TruthGuard is a Python NLP project that classifies COVID-19 news articles, separating evidence-based reporting from conspiracy theories. It’s built to help combat misinformation and promote reliable information during the pandemic.
source for text: Reuters
- Word2Vec model: for generating meaningful word embeddings
- Sci-kit Learn Library: to train various machine learning models.
- Spacy package: utilized for advanced text processing.
- Pandas & Matplotlib: for data manipulation and visualization
- Chart.js: for visualizing prediction data
- Regular Expressions: for cleaning and preparing the textual data.
- Beautiful Soup: for intelligent parsing of web scrapage.
- Newspaper3k package: to extract complete news articles.

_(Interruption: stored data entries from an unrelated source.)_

open Classical in
/-- **THE CLUSTER TERM IS LIVE**: `E_{H_1}(C_R) ≠ E_{H_0}(C_R)` — the quantity bounded by PART 1's `rodRateOne_fires` is NOT zero, although NO
active polymer has footprint `C_R` (`actAB_CR`): exponentials `(1 + 2c)∕(1 + c)² ≠ 1` since `c² ≠ 0`. [folklore] -/
theorem rodCluster_live (hL : 5 ≤ L) :
    locE (tgeometry 4 (L * N')).ι (tgeometry 4 (L * N')).cubes (actAB L N' cAB 1) ((tgeometry 4 (L * N')).cubes (CR L N')) ≠
      locE (tgeometry 4 (L * N')).ι (tgeometry 4 (L * N')).cubes (actAB L N' cAB 0) ((tgeometry 4 (L * N')).cubes (CR L N')) := by
  intro h
  have h1 := exp_locE_rod L N' hL cAB_pos.le cAB_lt_half
  rw [h, exp_locE_rod_zero L N' hL] at h1
  have hc : (0 : ℝ) < cAB := cAB_pos
  have hne : (1 + (cAB : ℂ)) * (1 + cAB) ≠ 0 := by
    have : (1 + (cAB : ℂ)) ≠ 0 := by
      intro h0; have := congrArg Complex.re h0; simp at this; linarith
    exact mul_ne_zero this this
  rw [eq_div_iff hne, one_mul] at h1
  have h2 := congrArg Complex.re h1
  simp only [Complex.add_re, Complex.one_re, Complex.ofReal_re, Complex.mul_re, Complex.add_im, Complex.one_im,
    Complex.ofReal_im, add_zero, mul_zero, sub_zero] at h2
  nlinarith

open Classical in
/-- **THE FACE FIRES ON A LIVE CLUSTER DATUM WITH THE DECAY COLLECTED**: PART 1's bound `≤ 2·K₀(64,8)·e^{−6}` AND the bounded quantity is
not zero, on the SAME datum, every `5 ≤ L`, every `N′`. [folklore] -/
example (hL : 5 ≤ L) :
    locE (tgeometry 4 (L * N')).ι (tgeometry 4 (L * N')).cubes (actAB L N' cAB 1) ((tgeometry 4 (L * N')).cubes (CR L N')) ≠
        locE (tgeometry 4 (L * N')).ι (tgeometry 4 (L * N')).cubes (actAB L N' cAB 0) ((tgeometry 4 (L * N')).cubes (CR L N')) ∧
      ‖locE (tgeometry 4 (L * N')).ι (tgeometry 4 (L * N')).cubes (actAB L N' cAB 1) ((tgeometry 4 (L * N')).cubes (CR L N')) -
          locE (tgeometry 4 (L * N')).ι (tgeometry 4 (L * N')).cubes (actAB L N' cAB 0) ((tgeometry 4 (L * N')).cubes (CR L N'))‖ ≤
        2 * K₀ 64 8 * Real.exp (-6) :=
  ⟨rodCluster_live L N' hL, rodRateOne_fires_closed L N' hL⟩

end Live

end Summit.QuantumFields.BalabanUV.T4Continuum.NE1p.DressedSmallFieldRodRateWitness

end
import Literature.MathematicalPhysics.QuantumFieldTheory.Balaban1983to89.B9Thm311SmallFieldClosed
import Literature.MathematicalPhysics.QuantumFieldTheory.Balaban1983to89.B9Ineq369CurvatureOperatorBound
import Literature.MathematicalPhysics.QuantumFieldTheory.Balaban1983to89.B9Eq319CentreLiftL2
import Literature.MathematicalPhysics.QuantumFieldTheory.Balaban1983to89.B9Eq383QSemiLocal
import Literature.MathematicalPhysics.QuantumFieldTheory.Balaban1983to89.B9Eq315QFlatNorm

/-!
# `Balaban1983to89.B9Eq384LaplaceALipschitzUniform` — T. Bałaban, *Propagators for lattice gauge theories in a background field*, Commun. Math. Phys.
# **99** (1985) 389–434 [Balaban1985BackgroundPropagators] (3.82)–(3.84) p. 407 with Thm 3.4 p. 400: THE pub-balaban NE9 CHAIN'S ASSEMBLED `Δ_a(U)` IS
# LIPSCHITZ IN THE BACKGROUND AT THE FLAT POINT WITH CONSTANTS `K, ε₀, C_Δ, ε₆` CHOSEN BEFORE THE VOLUME — the OWNER's `B9Eq384LaplaceALipschitz`
# with `∃` in front of `∀ m`

statement-level skeleton of published theorems with citation tags; proofs where landed; nothing here is a claim about the Yang–Mills mass gap

PDF held: `paper:balaban1985-cmp99-background-propagators` (+388) pp. 404–407 via the OWNER's `B9Eq384LaplaceALipschitz` ∕ `B9Thm311SmallFieldCoercivity`
docstrings (verbatim there); p. 406 «a constant O(1) depending on d and L only» (the averaging remainders) first-hand in `B9Eq319CentreLiftL2`.

THE PRINT (verbatim).  p. 407, (3.84): *«Δ_a(U′U) = Δ_a(U) − V(A) = (I − V(A)G(U))Δ_a(U)»*; p. 406: *«a constant O(1) depending on d and L only»*.

WHY THIS FILE (cell context).  The OWNER t4-ne9-p1 g81's (Q1) `B9Eq384LaplaceALipschitz` (p320949) gives the chain's (3.84) at a FIXED lattice: its
`K, ε₀` (§1) and `C_Δ, ε₆` (§2) stand after `∀ m` because of the flat modulus `μ` (fixed after `m`), the operator norm `‖Q(1)‖`, the sup→L² factor
`C_S = L^d√(c₀·#sites)` and the first averaging letters (`ρ′` in sup currency, `δ_Q ∝ √#Bond(d,m)`).  The OWNER's W-3 (journal l.40982): «(Q1)(Q2)(Q3)(K)
… are OPEN to the ∃-before-∀m programme of ne9-leaf-03 — GO from me».  This file is (Q1)'s twin: his proofs VERBATIM with μ ← `flat_modulus_explicit`,
M_Q ← `norm_QtorusW_one_le`, C_S := 1 (centre-lift currency), ρ ← `norm_centreLift_QprimeW_sub_flat_le_linear`, δ_Q ← `norm_QtorusW_sub_flat_le_local`.

WHAT IS PROVED (sorry-free; 0 `def`; no inequality of the paper asserted as a hypothesis-free fact).
* §1 **`exists_principalGF_sub_flat_linear_uniform`**: `∃ K ε₀ > 0, ∀ m, ∀ U` (E162 data; `U(b) ∈ U1`, `‖U(b) − 1‖ ≤ ε`, `hRS`, centre-lift
  `Q′`-closeness `ρ`, `‖Q(U)x − Q(1)x‖ ≤ δ_Q‖x‖`, `ε + ρ + δ_Q ≤ ε₀`): `‖P(U)x − P(1)x‖ ≤ K·(ε + ρ + δ_Q)·‖x‖`.
* §2 **`exists_laplaceAofBackground_sub_flat_le_uniform`**: `∃ C_Δ ε₆ > 0, ∀ m, ∀ U` (‖U(b) − 1‖ ≤ ε ≤ ε₆, hRS): `‖Δ_a(U)x − Δ_a(1)x‖ ≤ C_Δ·ε·‖x‖`.
MODEL / DECLARED READINGS.  (M1)/(M2) as (Q1) (displayed: `hRS`, `M_φ`, `M_φ′`, `C_τ`, `a`, `η ≠ 0`).  (M3) NOT HERE: uniformity in the SPACING, the
gauge step, the resolvent step (3.86) ((Q2)(Q3)), the Banach-norm transfer.
HONEST SCOPE.  The OWNER's mechanism re-run with the leaves' volume-free letters; one quantifier moved in two theorems; constants numbers of `d, L, η, a,
c₀, c₁, M_φ, M_φ′, C_τ`; nothing of [B9] asserted; «NE9 ⇐ the named binders»; NE9 NOT PRINTED ∕ NOT PROVED; NOT summit progress (cell pub-balaban: spine
PROVED 0/9; rung (B)+1 finite T⁴ — NOT infinite volume, NOT mass gap, NOT Clay; HONEST DEPENDENCY: continuum YM on T⁴ ⇐ BetaPertH ∧ nine spine
estimates (0/9 proved); BetaPertH ⇐ (D1) ∧ (D4) ∧ CAP+tail; G-an2-4 gates asym, D1 and NE2/3/4).  Unit `b2b-balaban-t4-ne9-formalise-leaf-03` (gen 59),
after the OWNER's «GO» W-ne9p1-g81-3; NEW file importing `B9Thm311SmallFieldClosed`, `B9Ineq369CurvatureOperatorBound` (the two imports of
the OWNER's (Q1), which is NOT imported: no declaration of it is used — ne9-leaf-06 g60 W-1), `B9Eq319CentreLiftL2`, `B9Eq383QSemiLocal`,
`B9Eq315QFlatNorm`; modifies nothing.  Net new unproved facts: 0.
-/

noncomputable section

open scoped InnerProductSpace ComplexConjugate BigOperators

namespace Literature.MathematicalPhysics.QuantumFieldTheory.Balaban1983to89.B9Eq384LaplaceALipschitzUniform

open B4Sect5Torus (TSite)
open B9SectCLatticeCarrier (Bond)
open B7Prop1Explicit (U1 Wcx boxVec)
open B9Eq311L2Pairing (WL2)
open B9Eq319QprimeTorus (fineP centre weight)
open B9Eq319Onto (centreFun)
open B11Eq103H1Complex (SiteL2K BondL2K laplaceALatticeK laplaceAK_apply covLaplaceSiteK)
open B9Eq310HessianOperator (adTransportW principalOpK hessOp hessOp_apply curvOp)
open B9Eq310DeltaPrime (plaqHolU)
open B9Eq326OperatorAssembly (RofU QprimeW)
open B9Eq315QTorus (perCfg cornerSite QtorusW laplaceAofBackground)
open B9Eq315QTorusOnto (liftSite perSite_liftSite)
open B5Eq172FlatCoercivity (hU1_one hreg_one)
open B9Eq384RemainderLetters (norm_adTransportW_sub_le hRS_one)
open B9Eq323FlatBlockPoincare (flat_modulus_explicit)
open B9Thm311SmallFieldCoercivity (norm_principalGF_sub_flat_le)
open B9Eq319CentreLiftL2 (norm_centreLift_QprimeW_sub_flat_le_linear)
open B9Eq383QSemiLocal (norm_QtorusW_sub_flat_le_local)
open B9Eq315QFlatNorm (norm_QtorusW_one_le)
open B9Thm311SmallFieldClosed (norm_plaqHolU_sub_one_le)
open B9Ineq369CurvatureOperatorBound (norm_curvOp_le)

/-- arithmetic helper: `B·t ≤ μ/2` when `t ≤ μ/(2B + 1)` (as in `B9Eq384LaplaceALipschitz`). [folklore] -/
private theorem mul_le_half_of_le_div {B μ t : ℝ} (hB : 0 ≤ B) (hμ : 0 ≤ μ) (ht : t ≤ μ / (2 * B + 1)) : B * t ≤ μ / 2 := by
  have h1 : B * t ≤ B * (μ / (2 * B + 1)) := mul_le_mul_of_nonneg_left ht hB
  have h2 : B * (μ / (2 * B + 1)) ≤ μ / 2 := by
    rw [mul_div_assoc', div_le_div_iff₀ (by positivity) (by norm_num)]; nlinarith
  exact h1.trans h2

variable {d : ℕ} (L : ℕ) [NeZero L] (hL : 1 ≤ L)
  {𝔸 : Type*} [NormedRing 𝔸] [NormedAlgebra ℂ 𝔸] [CompleteSpace 𝔸] [NormOneClass 𝔸]
  {W : Type*} [NormedAddCommGroup W] [InnerProductSpace ℂ W] [FiniteDimensional ℂ W] (φ : W ≃ₗ[ℂ] 𝔸) {c₀ c₁ : ℝ} [Fact (0 < c₀)] [Fact (0 < c₁)]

My journey started with identifying websites labeled as pro-science or conspiracy-themed using MediaBiasFactCheck. To gather data, I built a custom scraper with Beautiful Soup that pulled metadata from the latest COVID-19 articles on these sites.
Using Newspaper3k, I retrieved the full text of relevant articles. The data was then cleaned and refined with SpaCy and regular expressions—removing dates, links, stop words, and applying lemmatization to create a more analyzable dataset.
To capture the semantic meaning of each article, I applied the pre-trained Word2Vec Google News (300d) model, generating embeddings that reflected the nuanced language of news content.
Finally, I split the dataset into training and test sets and trained multiple machine learning models from Scikit-learn—including Logistic Regression, Support Vector Machine, Linear Discriminant Analysis, Naive Bayes, and Decision Tree Classifier. Each model was evaluated to identify the most effective approach for accurately classifying articles.TruthGuard stands as a testament to the power of combining advanced NLP techniques and machine learning to illuminate the truth in a world overwhelmed with misinformation.